§ WHAT YOU WILL DO
For this exercise, reproduce the entries below exactly, but only from the line containing "is Good. -/" through the line containing "exactly five common", both included.

*** Opening DATA FOR REVIEW ***

import Summits.AtomisticToContinuum.Crystallization.Theses.SquareWellLayerCake
import Summits.AtomisticToContinuum.Crystallization.Theorems.SquareWellLayerCakeGapTwelveToBarlowNoSixCommonNeighbours
import Summits.AtomisticToContinuum.Crystallization.Theorems.SquareWellLayerCakeGapTwelveToBarlowSubconfigurationFloor
import Summits.AtomisticToContinuum.Crystallization.Theorems.SquareWellLayerCakeGapTwelveToBarlowLocalisation
import Summits.AtomisticToContinuum.Crystallization.Theorems.SquareWellLayerCakeGapTwelveToBarlowFiveFoldStub

/-!
# Skeleton v2 — crux `SquareWellLayerCake.GapTwelveToBarlow` (stmt-AtomisticToContinuum-15807), line `Sketch`

Lead-owned skeleton built on the vocabulary of `Cruxes/GapTwelveToBarlow/SketchIdeator1.lean`.
The crux (a.e. Good sites in Lennard-Jones ground states ⇒ a.e. `R`-window `ε`-matched to a
window of SOME Barlow stacking, for every `R`, `ε`) is composed from stubs stated in tree
vocabulary only (Mathlib + `Literature.…StatisticalMechanics`), so that a worker's landed theorem is
LITERALLY the registered signature.

CLOSED (landed, wave 1):
* `stub_noSixCommonNeighbours` — sign lemma of card A (p129567);
* `stub_subconfigurationFloor` — `|S|·e*` floor of card B (p128963);
* `stub_localisation` — a.e. Good ⇒ ∀ D, a.e. all-Good `D`-ball (p129122);
* the counting reduction `stub_fiveFoldSparsity_of_noHoles_of_subcubic` (p130314, p130647, p131100),
  by which `stub_fiveFoldSparsity` is now DERIVED from two geometric stubs.

OPEN (v2):
* `stub_noHoles` (M/L) — an all-Good region has `≥ c·D³` sites in a `D`-ball (no big voids).
* `stub_extendedGap` (M–XL; the ZOO statement, "tolerant Lemma 2") — four-deep inside an all-Good
  region no two sites are at distance in `(1, 1.31)`: every cell is a near-regular tetrahedron or
  octahedron; with it `card = 5` common neighbours ⇔ a CLOSED five-tetrahedra ring (`+Ω`).
* `stub_fiveFoldSubcubic` (XL; card A proper, = card `cbb-curvature-ration`) — given the extended
  gap, five-fold sites in an all-Good `D`-ball number `≤ ε·D³` for `D` large (curvature ration).
* `stub_relaxedRigidity` (XL; card B, strain half — LEAD) — ground states, a.e. all-Good balls,
  a.e. five-fold-free, extended gap, floor ⇒ a.e. window `ε`-matched to a RELAXED LAYERED template
  (triangular layers of spacing `a`, Hägg-coded hole positions, FREE interlayer spacings `z`, the
  format of `HullMinimality.LayeredWindows` stmt-11778).
* `stub_uniformSpacing` (XL; card B, the hidden SELECTION half made explicit — B4 /
  `K3UniformSpacingNoteIdeator2.md` / disprover's `not_matched_of_gap_jump`) — ground states whose
  windows are a.e. relaxed-layered-matched at every `(R, ε)` are a.e. matched to UNIFORM-gap
  Barlow templates `barlowStacking a h s` at every `(R, ε)` (fault-area and inequivalent-gap
  polytype density `→ 0`: Hägg-domination-type selection at the `1e-4` energy scale).

DERIVED: `stub_fiveFoldSparsity`, `stub_pricedRigidity`, and the composition `GapTwelveToBarlow_of`
(sorries only in the five open `stub_*`).
-/

noncomputable section

namespace Summit.AtomisticToContinuum.Crystallization.Cruxes.GapTwelveToBarlow.Sketch

open Literature.MathematicalPhysics.StatisticalMechanics
open Summit.AtomisticToContinuum.Crystallization.Theses.SquareWellLayerCake (GapTwelveToBarlow)
open Summit.AtomisticToContinuum.Crystallization.Theorems

/-- Ambient space `ℝ³`. -/
abbrev E3 := EuclideanSpace ℝ (Fin 3)

/-! ## The crux's own predicates, named (verbatim) — documentation and `crux_iff` only -/

/-- The hypothesis predicate of the crux at site `i` (verbatim): the `11/10`-neighbourhood of `x i`
is `55/57`-separated from everything, exactly twelve other particles within distance `1`, at most
twelve within `11/10`. -/
def Good {N : ℕ} (x : Fin N → E3) (i : Fin N) : Prop :=
  (∀ j : Fin N, dist (x i) (x j) ≤ 11 / 10 → ∀ k : Fin N, k ≠ j → (55 : ℝ) / 57 ≤ dist (x j) (x k)) ∧
  (Finset.univ.filter fun j : Fin N => j ≠ i ∧ dist (x i) (x j) ≤ 1).card = 12 ∧
  (Finset.univ.filter fun j : Fin N => j ≠ i ∧ dist (x i) (x j) ≤ 11 / 10).card ≤ 12

/-- The conclusion predicate of the crux at site `i` (verbatim): the `R`-window of `x i` is two-way
`ε`-matched, after a linear isometry `A`, to the `R`-window of a point `z` of some Barlow stacking
`barlowStacking a h s` (`a, h ∈ (1/2, 2)`, `s` a Hägg sequence). -/
def BarlowMatched {N : ℕ} (R ε : ℝ) (x : Fin N → E3) (i : Fin N) : Prop :=
  ∃ a h : ℝ, 1 / 2 < a ∧ a < 2 ∧ 1 / 2 < h ∧ h < 2 ∧ ∃ s : ℤ → ℤ, IsHaggSeq s ∧
    ∃ z ∈ barlowStacking a h s, ∃ A : E3 →ₗᵢ[ℝ] E3,
      (∀ p ∈ barlowStacking a h s, dist p z ≤ R → ∃ j : Fin N, dist (x j) (x i + A (p - z)) ≤ ε) ∧
      (∀ j : Fin N, dist (x j) (x i) ≤ R → ∃ p ∈ barlowStacking a h s, dist (x j) (x i + A (p - z)) ≤ ε)

/-- Every site within distance `D` of `x i` (including `i`) is Good. -/
def AllGoodBall {N : ℕ} (D : ℝ) (x : Fin N → E3) (i : Fin N) : Prop :=
  ∀ j : Fin N, dist (x i) (x j) ≤ D → Good x j

/-- A FIVE-FOLD BOND (card A): a bonded pair (`i ≠ j`, distance `≤ 1`) with exactly five common
neighbours within distance `1` (under `stub_extendedGap`: the closed ring of five tetrahedra). -/
def FiveFold {N : ℕ} (x : Fin N → E3) (i j : Fin N) : Prop :=
  i ≠ j ∧ dist (x i) (x j) ≤ 1 ∧
    (Finset.univ.filter fun k : Fin N =>
      k ≠ i ∧ k ≠ j ∧ dist (x i) (x k) ≤ 1 ∧ dist (x j) (x k) ≤ 1).card = 5

/-- The RELAXED LAYERED template (format of `HullMinimality.LayeredWindows`, stmt-11778): triangular
layers of spacing `a`, consecutive layers in distinct hole positions coded by `haggLabel s`, FREE
layer heights `z m`. -/
def layeredPos (a : ℝ) (s : ℤ → ℤ) (z : ℤ → ℝ) (m i j : ℤ) : E3 :=
  (i : ℝ) • triangularVec₁ a + (j : ℝ) • triangularVec₂ a +
    (haggLabel s m : ℝ) • barlowOffset a + z m • layerNormal 1

/-- The `R`-window of `x i` is two-way `ε`-matched, after a linear isometry, to the `R`-window of a
point `p₀` of some relaxed layered template (`a ∈ [47/50, 1]`, increments of `z` in
`[39a/50, 17a/20]`). -/
def RelaxedMatched {N : ℕ} (R ε : ℝ) (x : Fin N → E3) (i : Fin N) : Prop :=
  ∃ a : ℝ, 47 / 50 ≤ a ∧ a ≤ 1 ∧ ∃ s : ℤ → ℤ, IsHaggSeq s ∧ ∃ z : ℤ → ℝ,
    (∀ m : ℤ, 39 / 50 * a ≤ z (m + 1) - z m ∧ z (m + 1) - z m ≤ 17 / 20 * a) ∧
    ∃ m₀ i₀ j₀ : ℤ, ∃ A : E3 →ₗᵢ[ℝ] E3,
      (∀ m i' j' : ℤ, dist (layeredPos a s z m i' j') (layeredPos a s z m₀ i₀ j₀) ≤ R →
        ∃ j : Fin N, dist (x j) (x i + A (layeredPos a s z m i' j' - layeredPos a s z m₀ i₀ j₀)) ≤ ε) ∧
      (∀ j : Fin N, dist (x j) (x i) ≤ R → ∃ m i' j' : ℤ,
        dist (x j) (x i + A (layeredPos a s z m i' j' - layeredPos a s z m₀ i₀ j₀)) ≤ ε)

/-- **The crux, restated through the named predicates** (definitional unfolding, `Iff.rfl`). -/
theorem crux_iff :
    GapTwelveToBarlow ↔
      ∀ x : (N : ℕ) → (Fin N → E3), (∀ N, IsGroundState lennardJones (x N)) →
        Filter.Tendsto (fun N : ℕ => (Nat.card {i : Fin N // ¬ Good (x N) i} : ℝ) / N)
          Filter.atTop (nhds 0) →
        ∀ R ε : ℝ, 0 < R → 0 < ε → ε < 1 / 4 →
          Filter.Tendsto (fun N : ℕ => (Nat.card {i : Fin N // ¬ BarlowMatched R ε (x N) i} : ℝ) / N)
            Filter.atTop (nhds 0) :=
  Iff.rfl

/-- Sanity (the structural fact behind `stub_localisation`): a Good site is itself
`55/57`-separated from every other site, so Good sites form a packing. -/
theorem good_separated {N : ℕ} {x : Fin N → E3} {i : Fin N} (h : Good x i) :
    ∀ k : Fin N, k ≠ i → (55 : ℝ) / 57 ≤ dist (x i) (x k) :=
  h.1 i (by rw [dist_self]; norm_num)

*** Closing DATA FOR REVIEW ***

§ ANSWER FOR THIS EXERCISE
/-- Every site within distance `D` of `x i` (including `i`) is Good. -/
def AllGoodBall {N : ℕ} (D : ℝ) (x : Fin N → E3) (i : Fin N) : Prop :=
  ∀ j : Fin N, dist (x i) (x j) ≤ D → Good x j

/-- A FIVE-FOLD BOND (card A): a bonded pair (`i ≠ j`, distance `≤ 1`) with exactly five common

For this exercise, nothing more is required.